import Summits.Ventures.WeilGRH.UniformConductorFloorCoprimeDataLog9
import HarnessLib

/-!
# GRH arm (rh-explicit, venture WeilGRH): the kernel check of the level-`2` joint cell certificate `certOddDvd2Log9` (t = log 3)

Cell `rh-explicit`, WEIL TRACK — GRH ARM (weil-grh-1, gen7 «divisibility floors»).  `JointCert.checkFrame` and `checkCells` of the
odd certificate `certOddDvd2Log9` (`UniformConductorFloorCoprimeDataLog9.lean`), by `decide +kernel` (integer arithmetic only; one parity per
file; `308` cells).  Consumed by `UniformConductorFloorCoprimeFloorsLog9.lean`.  No definitions; no named facts; standard axioms. [folklore]
-/

namespace Summit.Ventures.WeilGRH

namespace UniformFloor

set_option maxHeartbeats 0 in
set_option maxRecDepth 100000 in
/-- The frame of `certOddDvd2Log9` checks (shape, `φ` bounds, shifts, exact slab masses, exact constant, `e^{2t} ≤ 10`). [folklore] -/
theorem certOddDvd2Log9_checkFrame : certOddDvd2Log9.checkFrame = true := by
  decide +kernel

set_option maxHeartbeats 0 in
set_option maxRecDepth 100000 in
/-- All `308` cell inequalities of `certOddDvd2Log9` (the zipper `JointCert.checkCells`). [folklore] -/
theorem certOddDvd2Log9_checkCells : certOddDvd2Log9.checkCells = true := by
  decide +kernel

end UniformFloor

end Summit.Ventures.WeilGRH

**Exercise directions**
The lines you need are those with the word "certificate"; list them from the entries.

**Response below**
# GRH arm (rh-explicit, venture WeilGRH): the kernel check of the level-`2` joint cell certificate `certOddDvd2Log9` (t = log 3)
odd certificate `certOddDvd2Log9` (`UniformConductorFloorCoprimeDataLog9.lean`), by `decide +kernel` (integer arithmetic only; one parity per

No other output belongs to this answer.